A história da humanidade mostra muitos povos que foram seduzidos por “espinheiros” que, com mil artimanhas, acabaram sendo eleitos e exerceram o poder oprimindo, violentando e explorando o povo. Por exemplo, o imperador Nero se deleitava em jogos no Coliseu enquanto incendiava Roma, a capital do império; Benito Mussolini, eleito pelo povo, se tornou o criador do fascismo e um ditador; Adolf Hitler, também aclamado pelo povo diante do seu populismo, se tornou nazista contumaz e mandou matar em campos de concentração milhões de judeus, comunistas, ciganos, homossexuais etc. A história mostra também que todos os ‘espinheiros’ eleitos usam e abusam do nome de Deus e dizem defender os “valores da família”, mas na prática colocam “a morte acima de tudo” e arrasam com as famílias e todo o povo de mil formas.

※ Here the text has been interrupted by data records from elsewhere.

import Summits.QuantumFields.YangMills.Theorems.BalabanUVNodesN20BankedRecordPriceOfT4Banking
import Literature.MathematicalPhysics.QuantumFieldTheory.Balaban1983to89.T4CanonicalMenus

/-!
# N20 (NE7b), ITEM (c)+(ID) BY NAME FROM `pub-balaban`'s BRANCHING RECORDS: the road-[e] stock budget with the candidates filed under (birth slot, TREE SHAPE) — the multiplicity of a
# fibre `≤ M^{partnerAges}` FOLDS INTO THE AGE FACTOR `θ = M·e^{−κ₁}` of `T4BranchingRecordsGas.treeWt` (the window surplus pays the partners' birth cells, `T4PartnerMultiplicity`), the
# shapes counted by `bslotPriceT_le` over the menus' fuel-bounded families `fam`, the candidates priced by `T4BankedInduction` under ANY `Banking`; the K-UNIFORM answer to the
# multiplicity caveat of the records-as-sets faces (✓p771116 §2 ∕ ✓p773984): no per-event product multiplicity `n_b·Π n_e`, no condition `M·e^{−κ₁} ≤ 1`

Cell `pub-ymgap`, YM-PLAN Track A (HUMAN RULING D-0062); seat `pub-ymgap-dag-n20-d` (R134 (a) N20 NE7b s3), gen 41 — inside director-ym №374 line (E) ∕ item (c); road [e] TOWER-FREE of
record (№377).  `--kind proof --supports stmt-QuantumFields-27366 --as helper` (K3⁸); COUNT-NEUTRAL; THEOREMS ONLY (0 `def`).  [LF-II] = [Balaban1989LargeFieldII].  Companions BY NAME:
`…N20FinalLevelBankedBudget.{sum_stock_le_twoRate_of_slotPrices, sum_integral_le_weightKP_mul_sum_of_fibreDom}` (gen 40, p771116), `…N20BankedRecordPriceOfT4Banking.
componentPrice_of_labelling` (gen 41, p775278), and `pub-balaban`'s `T4BranchingRecordsGas.{fam, treeWt, npNR, bslotPriceT_le, treeShape_of_mulRawShape, treeShape_of_label, relabel,
shape, rootStep_of_mem_fam}`, `T4PartnerMultiplicity.{partnerAges, windowSurplus}`, `T4BankedInduction.{Banking, credits, lifeCost}`, `T4PersistenceDictionary.{Gen, PEv, dictW}`,
`T4PrintedShapeBanking.{Consts, Consistent, cost, credit, Emarg, reserve, extn}`, `T4RecordPriceSeam.{rho, eta}`.

WHY (the seat's memo `N20-R1-STRUCK.g41.md`, §3 (ID) caveat).  The records-as-SETS faces of road [e] carry a multiplicity binder `#fibre(slot, kind, record) ≤ n_b·Π_{e∈Q} n_e` with a
per-step budget `η̄` — but a record-as-set does not fix the birth cells of the PARTNERS merged into a structure, whose multiplicity `≍ Λ^{Σ partner ages}` is not of per-event product form
uniformly in the cutoff (`T4PartnerMultiplicity`'s located point).  `pub-balaban` re-indexed its count by BRANCHING RECORDS (`T4BranchingRecordsGas`): genealogy terms over LABELS `δ`
built time-ordered from menus (`fam Lren Lmer Lpart n Lb s K`: renewal labels `Lren t`, merger labels `Lmer t`, partner-root labels `Lpart s′`, root labels `Lb`, fuel `n`), priced by the
TREE WEIGHT `treeWt ρ η θ st G = ρ(root)·θ^{partnerAges}·npNR η G` and summed per slot by `bslotPriceT_le` to EXACTLY the per-slot two-rate shape `ρ̄e^{−κ₁}·(e^{η̄₊−κ₁})^{K−j}` our
slot budget `sum_stock_le_twoRate_of_slotPrices` consumes; the AGE FACTOR `θ` carries any per-partner-step multiplicity, its only price being the menus' fixed-point side condition
`(a + μν·θ∕(1 − θe^{η̄₊}))·e^{η̄₊} ≤ e^{η̄₊} − 1` and `θe^{η̄₊} < 1` (NO `θ ≤ 1`).  THIS FILE files the candidates of a road-[e] stock under (birth slot, shape `shp Y ∈ fam …`): (§1) a fibre
of candidates each priced by the telescoped tree shape `e^{−κ₁(K+1−j)}·treeWt ρ η θ₀ st G` with `#fibre ≤ M^{partnerAges st G}` is priced by the SAME shape at `θ = M·θ₀`
(`fibreSum_le_treeWt`, `mul_pow`); the slot sum by `bslotPriceT_le` (`slotSum_le_twoRate_of_treePrices`); (§2) the stock budget by p771116's `sum_stock_le_twoRate_of_slotPrices`
(`sum_stock_le_twoRate_of_treePrices`); (§3) the telescoped tree shape of ONE candidate labelled by an admissible well-formed pending genealogy with its partner ages below its window surplus,
under ANY `Banking` (`treePrice_of_labelling` = p775278's `componentPrice_of_labelling` + the generic bridge `treeShape_of_mulRawShape` at `M = 1`), hence ★★★
`sum_stock_le_twoRate_of_branchingGenealogies` (generic labels); (§4) at the dictionary: candidates labelled by CONSISTENT well-formed pending genealogies `G Y : Gen PEv` whose
SHAPES `relabel shape (G Y)` are the counted branching records (`treeShape_of_label` BY NAME), weights `rho C g`, `eta C` of `T4RecordPriceSeam`, displayed menu budgets — ★★★
`sum_stock_le_twoRate_of_branchingLabels`; (§5) the socket of p771116 with `hw` so discharged.  After this file road [e]'s (ID) residue is: the menus with their four budgets (discharged
for the CANONICAL menus by `T4CanonicalMenus` — not re-derived here), the shape membership `relabel shape (G Y) ∈ fam …`, and the fibre multiplicity `≤ M^{partnerAges}` — the
partners' birth cells, K-uniformly payable.

WHAT IS PROVED (kernel; finite sums + compositions BY NAME; zero `sorry`).
§1 `fibreSum_le_treeWt`, ★★ `slotSum_le_twoRate_of_treePrices`.  §2 ★★ `sum_stock_le_twoRate_of_treePrices`.  §3 ★ `treePrice_of_labelling`, ★★★ `sum_stock_le_twoRate_of_branchingGenealogies`.
§4 ★★★ `sum_stock_le_twoRate_of_branchingLabels` (dictionary, shapes, `Consistent`, any printed-shape `Banking`).  §5 ★★★ `sum_integral_le_weightKP_mul_sum_of_branchingLabels` (socket).

HONEST FRAMING.  [bookkeeping]: compositions by name; no estimate.  DISPLAYED and NOT proved here: the fibrewise letters (a) (junction NC-NE7b-α UNRULED); the removal ∕ fibre ∕ filing data
and THE LABELLING by consistent well-formed pending genealogies with activities below their raw factors ((b) + `pub-balaban`'s (ID)-a∕b∕c + R3′ — the one wall); the shape memberships,
the fibre multiplicities `M^{partnerAges}`, the menus and their budgets `ρ̄, a, μ, ν`, the side condition ((ID); `T4CanonicalMenus` discharges the budgets for the canonical menus); the
cells; the `Banking` ((B): `T4PrintedShapeBanking.exists_irThreshold` from the typed flow + one infrared threshold).  NO inequality of Bałaban's is asserted; NE7 ∕ NE7b ∕ NE7c NOT
PRINTED for `d = 4` ∕ NOT proved; no `Provisos` inhabitant claimed; K3⁸ untouched; N20 NOT discharged; counts UNMOVED (typed 28∕28 · discharged 8∕27); one finite four-torus programme at
fixed `ε` — NOT ℝ⁴, NOT OS, NOT a mass gap, NOT the Clay problem.  No `def`, no `instance`, no `notation`, no `sorry`; no decl below carries a cite tag.

v1.1 (APPEND-ONLY §6; every v1 declaration byte-identical; the import `T4BranchingRecordsGas` widened to its importer `T4CanonicalMenus` ← `T4TaggedShapeBanking`): ★★★
`sum_stock_le_twoRate_of_canonicalLabels` — §4 over `pub-balaban`'s CANONICAL MENUS (`T4CanonicalMenus.canonFam Dcap Ncap`: renewal ∕ merger menus `menuRen` ∕ `menuMer` = ONE shape
per step, root ∕ partner menus = the dictionary's birth kinds `dictB Dcap`): the step-faithfulness `hst` and the FOUR BUDGETS are DISCHARGED BY NAME (`menuMer_step`, `sum_menuRen_eta`,
`sum_menuMer_eta`: `a = μ = e^{−E₀}`; `sum_dictB_eta_le`, `sum_dictB_rho_le`: `ν = ρ̄ = birthMass C` for `μ > 0` and a nonnegative profile along the run); what stays displayed of (ID) is
the shape membership `relabel shape (G Y) ∈ canonFam Dcap Ncap K j` (⇐ chronology + caps, `T4CanonicalMenus.mem_canonFam_of_chrono`), the fibre multiplicity `M^{partnerAges}` and ONE
numeric side condition on `(E₀, Eb, μ, κ₁, M, η̄₊)`.
-/

noncomputable section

Atribuído a Bertolt Brecht, o texto “O Analfabeto Político” mostra as consequências que o analfabeto político causa: “O pior analfabeto é o analfabeto político. Ele não ouve, não fala, nem participa dos acontecimentos políticos. Ele não sabe que o custo de vida, o preço do feijão, do peixe, da farinha, do aluguel, do sapato e do remédio dependem das decisões políticas. O analfabeto político é tão burro que se orgulha e estufa o peito dizendo que odeia a política. Não sabe o imbecil que, da sua ignorância política, nasce a prostituta, o menor abandonado e o pior de todos os bandidos, que é o político vigarista, pilantra, corrupto e lacaio dos exploradores do povo.” Nascem também os políticos fascistas e genocidas. Por isso, os analfabetos políticos são cúmplices das políticas genocidas em curso no Brasil. Convertam-se antes que seja tarde demais!
Notas:
[1] Frei e padre da Ordem dos carmelitas; doutor em Educação pela FAE/UFMG; licenciado e bacharel em Filosofia pela UFPR; bacharel em Teologia pelo ITESP/SP; mestre em Exegese Bíblica pelo Pontifício Instituto Bíblico, em Roma, Itália; agente da CPT, assessor do CEBI e Ocupações Urbanas; prof. de “Movimentos Sociais Populares e Direitos Humanos” no IDH e de Teologia bíblica no SAB (Serviço de Animação Bíblica), em Belo Horizonte, MG. E-
[2] Comissão Parlamentar de Inquérito.